Installation and cloaking
Rootkits employ a variety of techniques to gain control of a system;
the type of rootkit influences the choice of attack vector. The most
common technique leverages security vulnerabilities to achieve
surreptitious privilege escalation. Another approach is to use a
Trojan horse, deceiving a computer user into trusting the rootkit's
installation program as benign—in this case, social engineering
convinces a user that the rootkit is beneficial. The installation
task is made easier if the principle of least privilege is not
applied, since the rootkit then does not have to explicitly request
elevated (administrator-level) privileges. Other classes of rootkits
can be installed only by someone with physical access to the target
system. Some rootkits may also be installed intentionally by the owner
of the system or somebody authorized by the owner, e.g. for the
purpose of employee monitoring, rendering such subversive techniques
unnecessary. The installation of malicious rootkits is
commercially driven, with a pay-per-install (PPI) compensation method
typical for distribution.
Once installed, a rootkit takes active measures to obscure its
presence within the host system through subversion or evasion of
standard operating system security tools and application programming
interface (APIs) used for diagnosis, scanning, and monitoring.

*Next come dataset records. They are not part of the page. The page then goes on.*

/-- (L2) REGULAR ARC (law-typed; PROVED below as `regularArc`): at a point `z₀` where `φ` is holomorphic with `φ′(z₀) ≠ 0` the
level set `{Re φ = Re φ(z₀)}` near `z₀` is the continuous image `Z` of an interval, parametrised by `t = Im φ` itself
(`φ (Z t) = Re φ(z₀) + i t`), and every nearby point of the level set is `Z` of its own `Im φ`. -/
def RegularArc : Prop :=
  ∀ (φ : ℂ → ℂ) (z₀ : ℂ), AnalyticAt ℂ φ z₀ → deriv φ z₀ ≠ 0 →
    ∃ r ρ : ℝ, 0 < r ∧ 0 < ρ ∧ ∃ Z : ℝ → ℂ, ContinuousOn Z (Ioo ((φ z₀).im - ρ) ((φ z₀).im + ρ)) ∧ Z (φ z₀).im = z₀ ∧
      (∀ t ∈ Ioo ((φ z₀).im - ρ) ((φ z₀).im + ρ), φ (Z t) = ⟨(φ z₀).re, t⟩) ∧
      ∀ z ∈ Metric.ball z₀ r, (φ z).re = (φ z₀).re → |(φ z).im - (φ z₀).im| < ρ ∧ Z (φ z).im = z

/-- (L2) PROVED: the regular-arc law holds (inverse function theorem, `Z t := φ⁻¹_loc ⟨Re φ(z₀), t⟩`). -/
theorem regularArc : RegularArc := by
  intro φ z₀ hφa hne
  have hS := (hφa.hasStrictDerivAt).hasStrictFDerivAt_equiv hne
  set P := hS.toOpenPartialHomeomorph φ with hPdef
  have hPφ : (P : ℂ → ℂ) = φ := hS.toOpenPartialHomeomorph_coe
  have hz₀ : z₀ ∈ P.source := hS.mem_toOpenPartialHomeomorph_source
  have hw₀ : φ z₀ ∈ P.target := hS.image_mem_toOpenPartialHomeomorph_target
  obtain ⟨ρ, hρ, hball⟩ := Metric.isOpen_iff.mp P.open_target (φ z₀) hw₀
  obtain ⟨r₁, hr₁, hball₁⟩ := Metric.isOpen_iff.mp P.open_source z₀ hz₀
  obtain ⟨δ, hδ, hδρ⟩ := Metric.continuousAt_iff.mp hφa.continuousAt ρ hρ
  have hline : ∀ t : ℝ, dist (⟨(φ z₀).re, t⟩ : ℂ) (φ z₀) = |t - (φ z₀).im| := fun t => by rw [Complex.dist_of_re_eq (by simp), Real.dist_eq]
  have hmem : ∀ t ∈ Ioo ((φ z₀).im - ρ) ((φ z₀).im + ρ), (⟨(φ z₀).re, t⟩ : ℂ) ∈ P.target := fun t ht =>
    hball (by rw [Metric.mem_ball, hline]; exact abs_sub_lt_iff.mpr ⟨by linarith [ht.2], by linarith [ht.1]⟩)
  have hl : Continuous fun t : ℝ => (⟨(φ z₀).re, t⟩ : ℂ) := by
    have : (fun t : ℝ => (⟨(φ z₀).re, t⟩ : ℂ)) = fun t : ℝ => ((φ z₀).re : ℂ) + (t : ℂ) * I :=
      funext fun t => Complex.mk_eq_add_mul_I _ t
    rw [this]; exact continuous_const.add (Complex.continuous_ofReal.mul continuous_const)
  refine ⟨min δ r₁, ρ, lt_min hδ hr₁, hρ, fun t => P.symm ⟨(φ z₀).re, t⟩, P.continuousOn_symm.comp hl.continuousOn hmem, ?_, ?_, ?_⟩
  · have h := P.left_inv hz₀
    rw [hPφ] at h; show P.symm (⟨(φ z₀).re, (φ z₀).im⟩ : ℂ) = z₀; rwa [Complex.eta]
  · intro t ht; have h := P.right_inv (hmem t ht); rwa [hPφ] at h
  · intro z hz hre
    have hz' : z ∈ P.source := hball₁ (Metric.ball_subset_ball (min_le_right _ _) hz)
    have hdist : dist (φ z) (φ z₀) < ρ := hδρ (lt_of_lt_of_le (Metric.mem_ball.mp hz) (min_le_left _ _))
    refine ⟨?_, ?_⟩
    · calc |(φ z).im - (φ z₀).im| = |(φ z - φ z₀).im| := by rw [Complex.sub_im]
        _ ≤ ‖φ z - φ z₀‖ := Complex.abs_im_le_norm _
        _ = dist (φ z) (φ z₀) := (dist_eq_norm _ _).symm
        _ < ρ := hdist
    · have h1 : (⟨(φ z₀).re, (φ z).im⟩ : ℂ) = φ z := Complex.ext (by simp [hre]) (by simp)
      have h := P.left_inv hz'; rw [hPφ] at h; show P.symm ⟨(φ z₀).re, (φ z).im⟩ = z; rwa [h1]

end RhW08.Lens1MeridianLocal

Rootkits achieve this by modifying the behavior of core parts of an
operating system through loading code into other processes, the
installation or modification of drivers, or kernel modules.
Obfuscation techniques include concealing running processes from
system-monitoring mechanisms and hiding system files and other
configuration data. It is not uncommon for a rootkit to disable
the event logging capacity of an operating system, in an attempt to
hide evidence of an attack. Rootkits can, in theory, subvert any
operating system activities. The "perfect rootkit" can be thought
of as similar to a "perfect crime": one that nobody realizes has taken
place. Rootkits also take a number of measures to ensure their
survival against detection and "cleaning" by antivirus software in
addition to commonly installing into Ring 0 (kernel-mode), where they
have complete access to a system. These include polymorphism (changing
so their "signature" is hard to detect), stealth techniques,
regeneration, disabling or turning off anti-malware software. and
not installing on virtual machines where it may be easier for
researchers to discover and analyze them.

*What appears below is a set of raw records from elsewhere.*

import Mathlib
import Summits.PneNP.PneNP.Theorems.OverlapGapAlgebraSearchHardWindowThresholdTails
import Summits.PneNP.PneNP.Theorems.OverlapGapAlgebraSearchHardWindowVanishingRobustSign

/-!
# Route OverlapGapAlgebra, crux `SearchHardWindow` (stmt-PneNP-2460): the THRESHOLD-STATISTIC
# rung — assignments read off by thresholding additive statistics of the formula fail

A new solver class on the rung ladder of the crux (unconditional, no named fact): each output bit
is a THRESHOLD OF AN ADDITIVE STATISTIC of the instance,
  `σ_v(Φ) = [θ_v < Σ_{slots (i,j)} w_v i j (Φ i j)]`,
with ARBITRARY real weights `w_v i j : literals → ℝ` and thresholds `θ_v` (depending on `n`, `v`,
the slot, the literal — no uniformity, no bound on the weights). The class contains the
majority-polarity vote (`w_v i j (u,b) = ±[u = v]`), every weighted / biased vote over designated
clause positions, and every linear threshold gate over the one-hot or the bit encoding of the
instance (a linear form in the code of slot `(i,j)` is a function of `Φ i j`). It is incomparable
with the classes already on the ladder: unbounded weights are not small de Morgan formulas, and a
vote over all `Θ(n)` occurrences of a variable is neither local nor of low degree.

**Theorem (`thresholdStatisticRung`).** There is `k₀` such that for all `k ≥ k₀` and `ε > 0`,
eventually in `n`, for `m = ⌊5 · 2^k log k / k · n⌋` and EVERY family of weights and thresholds,
the map `Φ ↦ σ(Φ)` outputs a satisfying assignment of `Φ ∼ F_k(n, m)` for at most `ε · #instances`
instances.

Proof. Peres's theorem, symmetrised to the slot product space (`shwT_truncation_dist_le`,
`…ThresholdTails.lean`): the `±1` output maps have Efron–Stein tails `≤ 4/√d` above every level
`d`, uniformly. Truncate each at the CONSTANT level `d = ⌈(32/(η₀ ε))²⌉ + 1` (`η₀` from
`vanishingLowDegreeRobustSign`): the surrogate `2 · T_{<d}` has coordinate degree `≤ d = o(n/log² n)`,
energy `≤ 4 n · #Inst`, and is saturated with the sign of `σ_v` outside `≤ 16/√d · #Inst` inputs
per coordinate; by Markov at most `ε/2 · #Inst` inputs have more than `η₀ n` bad coordinates, and
on every other solved input `σ(Φ)` is a satisfying assignment `η₀ n`-close to the saturated sign
pattern of the surrogate — an event of probability `≤ ε/2` by `vanishingLowDegreeRobustSign`
(macro-step overlap gap property + block scan correlation). Corollary `majorityVoteFails`: the
majority-polarity assignment. No new definitions; axioms standard.

References: Y. Peres, arXiv:math/0412377 [Peres2004]; R. O'Donnell 2014, §5.5, Prop. 3.3
[ODonnell2014]; G. Bresler, B. Huang, arXiv:2106.02129, Thm. 2.6 [BreslerHuang2022]; B. Huang,
M. Sellke, arXiv:2501.06427, Cor. 3.21 [HuangSellke2025].
-/

set_option linter.dupNamespace false -- `Summit.PneNP.PneNP.…`: summit = sub-problem (D-0017)

noncomputable section

namespace Summit.PneNP.PneNP.Theorems

open Finset Filter Asymptotics
open Literature.Computability.Complexity (IsCoordDegreeLE)
open Literature.Probability.Moments
open scoped Classical

/-- A constant level is `o(n / log² n)`. [folklore] -/
theorem shwT_const_isLittleO (d : ℕ) :
    (fun _ : ℕ => (d : ℝ)) =o[atTop] (fun n : ℕ => (n : ℝ) / Real.log n ^ 2) := by
  refine Asymptotics.isLittleO_iff.2 fun c hc => ?_
  have h := (isLittleO_log_rpow_rpow_atTop (2 : ℝ) (s := 1) one_pos).tendsto_div_nhds_zero
  have h' := h.comp tendsto_natCast_atTop_atTop
  have hev := h'.eventually (gt_mem_nhds (show (0 : ℝ) < c / (d + 1) by positivity))
  filter_upwards [hev, eventually_ge_atTop 2] with n hn hn2
  simp only [Function.comp_apply, Real.rpow_two, Real.rpow_one] at hn
  have hn2R : (2 : ℝ) ≤ n := by exact_mod_cast hn2
  have hnpos : (0 : ℝ) < n := by linarith
  have hlog : 0 < Real.log n := Real.log_pos (by linarith)
  have hlog2 : 0 < Real.log n ^ 2 := by positivity
  rw [Real.norm_eq_abs, Real.norm_eq_abs, abs_of_nonneg (Nat.cast_nonneg _),
    abs_of_nonneg (by positivity), mul_div_assoc', le_div_iff₀ hlog2]
  rw [div_lt_iff₀ hnpos] at hn
  have hd1 : (0 : ℝ) < d + 1 := by positivity
  have h1 : ((d : ℝ) + 1) * Real.log n ^ 2 < c * n := by
    have := mul_lt_mul_of_pos_left hn hd1
    rwa [show ((d : ℝ) + 1) * (c / (d + 1) * n) = c * n by field_simp] at this
  nlinarith

/-- **The threshold-statistic rung (unconditional).** There is `k₀` such that for all `k ≥ k₀`
and `ε > 0`, eventually in `n`, with `m = ⌊5 · 2^k log k / k · n⌋`: for EVERY family of real weights
`w v i j : Fin n × Bool → ℝ` and thresholds `θ v`, the assignment
`σ_v(Φ) = [θ v < Σ_i Σ_j w v i j (Φ i j)]` satisfies the instance `Φ` of `F_k(n, m)` for at most
`ε · #instances` instances `Φ`. [cite: Peres2004, Thm. 1] -/
theorem thresholdStatisticRung :
    ∃ k₀ : ℕ, ∀ k : ℕ, k₀ ≤ k → ∀ ε : ℝ, 0 < ε →
      ∀ᶠ n : ℕ in atTop, ∀ m : ℕ, m = ⌊5 * 2 ^ k * Real.log k / k * n⌋₊ →
        ∀ (w : Fin n → Fin m → Fin k → Fin n × Bool → ℝ) (θ : Fin n → ℝ)
          (g : Fin n → (Fin m → Fin k → Fin n × Bool) → Bool),
          (∀ v Φ, g v Φ = decide (θ v < ∑ i, ∑ j, w v i j (Φ i j))) →
          ((univ.filter fun Φ : Fin m → Fin k → Fin n × Bool =>
              ∀ i : Fin m, ∃ j : Fin k, g (Φ i j).1 Φ = (Φ i j).2).card : ℝ)
            ≤ ε * Fintype.card (Fin m → Fin k → Fin n × Bool) := by
  obtain ⟨k₀, hk₀⟩ := vanishingLowDegreeRobustSign
  refine ⟨k₀, fun k hk ε hε => ?_⟩
  obtain ⟨η₀, hη₀, hR⟩ := hk₀ k hk
  -- the (constant) truncation level `d`, with `16 / (η₀ √d) ≤ ε / 2`
  set d : ℕ := ⌈(32 / (η₀ * ε)) ^ 2⌉₊ + 1 with hd
  have hd1 : 1 ≤ d := by rw [hd]; omega
  have hdpos : (0 : ℝ) < d := by exact_mod_cast hd1
  have hsqrt : 32 / (η₀ * ε) ≤ Real.sqrt d := by
    have hdR : (32 / (η₀ * ε)) ^ 2 ≤ (d : ℝ) := by
      rw [hd]; push_cast
      linarith [Nat.le_ceil ((32 / (η₀ * ε)) ^ 2)]
    calc 32 / (η₀ * ε) = Real.sqrt ((32 / (η₀ * ε)) ^ 2) := by
          rw [Real.sqrt_sq (by positivity)]
      _ ≤ Real.sqrt d := Real.sqrt_le_sqrt hdR
  have hsqpos : 0 < Real.sqrt d := Real.sqrt_pos.2 hdpos
  have hlevel : 16 / Real.sqrt d ≤ ε / 2 * η₀ := by
    rw [div_le_iff₀ hsqpos]
    rw [div_le_iff₀ (by positivity)] at hsqrt
    nlinarith
  have hev := hR 4 (by norm_num) (fun _ => d) (shwT_const_isLittleO d) (ε / 2) (half_pos hε)
  filter_upwards [hev, eventually_ge_atTop 1] with n hRn hn1
  intro m hm w θ g hg
  haveI : Nonempty (Fin n × Bool) := ⟨(⟨0, hn1⟩, true)⟩
  have hnpos : (0 : ℝ) < n := by exact_mod_cast hn1
  -- the output maps on the slot product space `Fin m × Fin k → Fin n × Bool`
  have hg' : ∀ (v : Fin n) (y : Fin m × Fin k → Fin n × Bool), g v (Function.curry y) =
      decide (θ v < ∑ p : Fin m × Fin k, w v p.1 p.2 (y p)) := by
    intro v y
    rw [hg]
    have hs : (∑ i, ∑ j, w v i j (Function.curry y i j)) = ∑ p : Fin m × Fin k, w v p.1 p.2 (y p) := by
      rw [← Fintype.sum_prod_type']
      rfl
    exact decide_eq_decide.mpr (by rw [hs])
  -- truncations and the surrogate `F Φ v = 2 T_{<d}[(±1)^{g v}] (Φ)`
  set Tr : Fin n → (Fin m × Fin k → Fin n × Bool) → ℝ := fun v y =>
    ∑ S ∈ (univ : Finset (Fin m × Fin k)).powerset.filter (fun S => S.card < d),
      hoeffdingComp S (fun y => if g v (Function.curry y) then (1 : ℝ) else -1) y with hTr
  set F : (Fin m → Fin k → Fin n × Bool) → Fin n → ℝ := fun Φ v =>
    2 * Tr v (Function.uncurry Φ) with hF
  -- (i) coordinate degree `≤ d`
  have hdeg : ∀ v : Fin n, IsCoordDegreeLE d
      (fun y : Fin m × Fin k → Fin n × Bool => F (Function.curry y) v) := by
    intro v
    have h := (shwT_truncation_isCoordDegreeLE
      (fun y : Fin m × Fin k → Fin n × Bool => if g v (Function.curry y) then (1 : ℝ) else -1) d).smul 2
    have he : (fun y : Fin m × Fin k → Fin n × Bool => F (Function.curry y) v) =
        fun y => 2 * Tr v y := by
      funext y; simp only [hF, Function.uncurry_curry]
    rw [he]
    exact h
  -- (ii) energy `≤ 4 n #Inst`
  have hcardEq : (Fintype.card (Fin m × Fin k → Fin n × Bool) : ℝ) =
      Fintype.card (Fin m → Fin k → Fin n × Bool) := by
    rw [Fintype.card_congr (Equiv.curry (Fin m) (Fin k) (Fin n × Bool))]
  have henergy : ∑ Φ : Fin m → Fin k → Fin n × Bool, ∑ v : Fin n, F Φ v ^ 2
      ≤ 4 * n * Fintype.card (Fin m → Fin k → Fin n × Bool) := by
    have hG : ∑ Φ : Fin m → Fin k → Fin n × Bool, ∑ v, F Φ v ^ 2 =
        ∑ y : Fin m × Fin k → Fin n × Bool, ∑ v, (2 * Tr v y) ^ 2 :=
      Fintype.sum_equiv (Equiv.curry (Fin m) (Fin k) (Fin n × Bool)).symm _ _ fun Φ => rfl
    rw [hG, Finset.sum_comm, ← hcardEq]
    calc ∑ v : Fin n, ∑ y : Fin m × Fin k → Fin n × Bool, (2 * Tr v y) ^ 2
        ≤ ∑ _v : Fin n, 4 * (Fintype.card (Fin m × Fin k → Fin n × Bool) : ℝ) := by
          refine Finset.sum_le_sum fun v _ => ?_
          have := shwT_truncation_energy_le
            (fun y : Fin m × Fin k → Fin n × Bool => g v (Function.curry y)) d
          simp only [hTr]
          calc ∑ y : Fin m × Fin k → Fin n × Bool, (2 * ∑ S ∈ (univ : Finset (Fin m × Fin k)).powerset.filter
                (fun S => S.card < d), hoeffdingComp S
                  (fun y => if g v (Function.curry y) then (1 : ℝ) else -1) y) ^ 2
              = 4 * ∑ y : Fin m × Fin k → Fin n × Bool, (∑ S ∈ (univ : Finset (Fin m × Fin k)).powerset.filter
                (fun S => S.card < d), hoeffdingComp S
                  (fun y => if g v (Function.curry y) then (1 : ℝ) else -1) y) ^ 2 := by
                rw [mul_sum]; exact sum_congr rfl fun y _ => by ring
            _ ≤ _ := by linarith
      _ = 4 * n * (Fintype.card (Fin m × Fin k → Fin n × Bool) : ℝ) := by
          rw [Finset.sum_const, Finset.card_univ, Fintype.card_fin, nsmul_eq_mul]
          ring
  -- (iii) the sign-robust low-degree bound for `F`
  have hRF := hRn m hm F hdeg henergy
  -- (iv) bad (input, coordinate) pairs: few per coordinate
  set bad : (Fin m → Fin k → Fin n × Bool) → Fin n → Prop := fun Φ v =>
    ¬ (1 ≤ |F Φ v| ∧ decide (0 ≤ F Φ v) = g v Φ) with hbad
  have hbad_v : ∀ v : Fin n, ((univ.filter fun Φ : Fin m → Fin k → Fin n × Bool => bad Φ v).card : ℝ)
      ≤ 16 / Real.sqrt d * Fintype.card (Fin m → Fin k → Fin n × Bool) := by
    intro v
    have hdist := shwT_truncation_dist_le
      (fun y : Fin m × Fin k → Fin n × Bool => g v (Function.curry y))
      (fun p ℓ => w v p.1 p.2 ℓ) (θ v) (hg' v) d hd1
    rw [← hcardEq]
    -- pointwise: a bad input is `1/2`-far from its truncation
    have hpt : ∀ y : Fin m × Fin k → Fin n × Bool,
        (if bad (Function.curry y) v then (1 : ℝ) else 0) ≤
          4 * ((if g v (Function.curry y) then (1 : ℝ) else -1) - Tr v y) ^ 2 := by
      intro y
      by_cases hb : bad (Function.curry y) v
      · rw [if_pos hb]
        by_contra hlt
        push Not at hlt
        apply hb
        have hFy : F (Function.curry y) v = 2 * Tr v y := by
          simp only [hF, Function.uncurry_curry]
        rw [hFy]
        cases hgv : g v (Function.curry y)
        · rw [hgv] at hlt
          simp only [Bool.false_eq_true, if_false] at hlt
          have h1 : Tr v y < -1 / 2 := by nlinarith
          refine ⟨?_, ?_⟩
          · rw [abs_of_neg (by linarith)]; linarith
          · simp only [decide_eq_false_iff_not, not_le]; linarith
        · rw [hgv] at hlt
          simp only [if_true] at hlt
          have h1 : 1 / 2 < Tr v y := by nlinarith
          refine ⟨?_, ?_⟩
          · rw [abs_of_pos (by linarith)]; linarith
          · simp only [decide_eq_true_eq]; linarith
      · rw [if_neg hb]; positivity
    calc ((univ.filter fun Φ : Fin m → Fin k → Fin n × Bool => bad Φ v).card : ℝ)
        = ∑ y : Fin m × Fin k → Fin n × Bool, (if bad (Function.curry y) v then (1 : ℝ) else 0) := by
          rw [card_eq_sum_ones, Nat.cast_sum, sum_filter]
          push_cast
          exact (Fintype.sum_equiv (Equiv.curry (Fin m) (Fin k) (Fin n × Bool)) _ _ fun y => rfl).symm
      _ ≤ ∑ y : Fin m × Fin k → Fin n × Bool,
          4 * ((if g v (Function.curry y) then (1 : ℝ) else -1) - Tr v y) ^ 2 := sum_le_sum fun y _ => hpt y
      _ ≤ 4 * (4 / Real.sqrt d * Fintype.card (Fin m × Fin k → Fin n × Bool)) := by
          rw [← mul_sum]
          exact mul_le_mul_of_nonneg_left hdist (by norm_num)
      _ = 16 / Real.sqrt d * Fintype.card (Fin m × Fin k → Fin n × Bool) := by ring
  -- (v) Markov: few inputs have more than `η₀ n` bad coordinates
  have hbadsum : ∑ Φ : Fin m → Fin k → Fin n × Bool,
      ((univ.filter fun v : Fin n => bad Φ v).card : ℝ) ≤
      n * (16 / Real.sqrt d * Fintype.card (Fin m → Fin k → Fin n × Bool)) := by
    rw [shwF_sum_card_filter_comm]
    calc ∑ v : Fin n, ((univ.filter fun Φ : Fin m → Fin k → Fin n × Bool => bad Φ v).card : ℝ)
        ≤ ∑ _v : Fin n, 16 / Real.sqrt d * Fintype.card (Fin m → Fin k → Fin n × Bool) :=
          sum_le_sum fun v _ => hbad_v v
      _ = _ := by rw [sum_const, card_univ, Fintype.card_fin, nsmul_eq_mul]
  have hη₀n : 0 < η₀ * (n : ℝ) := by positivity
  have hBx : ((univ.filter fun Φ : Fin m → Fin k → Fin n × Bool =>
      η₀ * (n : ℝ) < ((univ.filter fun v : Fin n => bad Φ v).card : ℝ)).card : ℝ) ≤
      ε / 2 * Fintype.card (Fin m → Fin k → Fin n × Bool) := by
    have h1 := (shwF_card_filter_lt_card_le bad (η₀ * (n : ℝ))).trans hbadsum
    refine le_of_mul_le_mul_left (h1.trans ?_) hη₀n
    have hc : (0 : ℝ) ≤ (n : ℝ) * Fintype.card (Fin m → Fin k → Fin n × Bool) := by positivity
    calc (n : ℝ) * (16 / Real.sqrt d * Fintype.card (Fin m → Fin k → Fin n × Bool))
        = 16 / Real.sqrt d * ((n : ℝ) * Fintype.card (Fin m → Fin k → Fin n × Bool)) := by ring
      _ ≤ ε / 2 * η₀ * ((n : ℝ) * Fintype.card (Fin m → Fin k → Fin n × Bool)) :=
          mul_le_mul_of_nonneg_right hlevel hc
      _ = η₀ * (n : ℝ) * (ε / 2 * Fintype.card (Fin m → Fin k → Fin n × Bool)) := by ring
  -- (vi) solved inputs with few bad coordinates lie in the robust event
  have hgood : ((univ.filter fun Φ : Fin m → Fin k → Fin n × Bool =>
      (∀ i : Fin m, ∃ j : Fin k, g (Φ i j).1 Φ = (Φ i j).2) ∧
      ¬ η₀ * (n : ℝ) < ((univ.filter fun v : Fin n => bad Φ v).card : ℝ)).card : ℝ) ≤
      ε / 2 * Fintype.card (Fin m → Fin k → Fin n × Bool) := by
    refine le_trans ?_ hRF
    refine Nat.cast_le.2 (Finset.card_le_card fun Φ hΦ => ?_)
    simp only [mem_filter, mem_univ, true_and] at hΦ ⊢
    obtain ⟨hsol, hfew⟩ := hΦ
    rw [not_lt] at hfew
    refine ⟨fun v => g v Φ, hsol, le_trans ?_ hfew⟩
    refine Nat.cast_le.2 (Finset.card_le_card fun v hv => ?_)
    simp only [Finset.mem_filter, Finset.mem_univ, true_and, hbad] at hv ⊢
    rintro ⟨h1, h2⟩
    rcases hv with hv | hv
    · exact absurd h1 (not_le.2 hv)
    · exact hv h2.symm
  -- (vii) conclusion
  have hsplit := shwRung_card_filter_le_and_add_not
    (fun Φ : Fin m → Fin k → Fin n × Bool => ∀ i : Fin m, ∃ j : Fin k, g (Φ i j).1 Φ = (Φ i j).2)
    (fun Φ => ¬ η₀ * (n : ℝ) < ((univ.filter fun v : Fin n => bad Φ v).card : ℝ))
  have hsplit' := (Nat.cast_le (α := ℝ)).2 hsplit
  rw [Nat.cast_add] at hsplit'
  have hBx' : ((univ.filter fun Φ : Fin m → Fin k → Fin n × Bool =>
      ¬ ¬ η₀ * (n : ℝ) < ((univ.filter fun v : Fin n => bad Φ v).card : ℝ)).card : ℝ) ≤
      ε / 2 * Fintype.card (Fin m → Fin k → Fin n × Bool) := by
    simp only [not_not]
    exact hBx
  linarith [hsplit', hgood, hBx']

end Summit.PneNP.PneNP.Theorems

end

The fundamental problem with rootkit detection is that if the
operating system has been subverted, particularly by a kernel-level
rootkit, it cannot be trusted to find unauthorized modifications to
itself or its components. Actions such as requesting a list of
running processes, or a list of files in a directory, cannot be
trusted to behave as expected. In other words, rootkit detectors that
work while running on infected systems are only effective against
rootkits that have some defect in their camouflage, or that run with
lower user-mode privileges than the detection software in the
kernel. As with computer viruses, the detection and elimination of
rootkits is an ongoing struggle between both sides of this
conflict. Detection can take a number of different approaches,
including looking for virus "signatures" (e.g. antivirus software),
integrity checking (e.g. digital signatures), difference-based
detection (comparison of expected vs. actual results), and behavioral
detection (e.g. monitoring CPU usage or network traffic).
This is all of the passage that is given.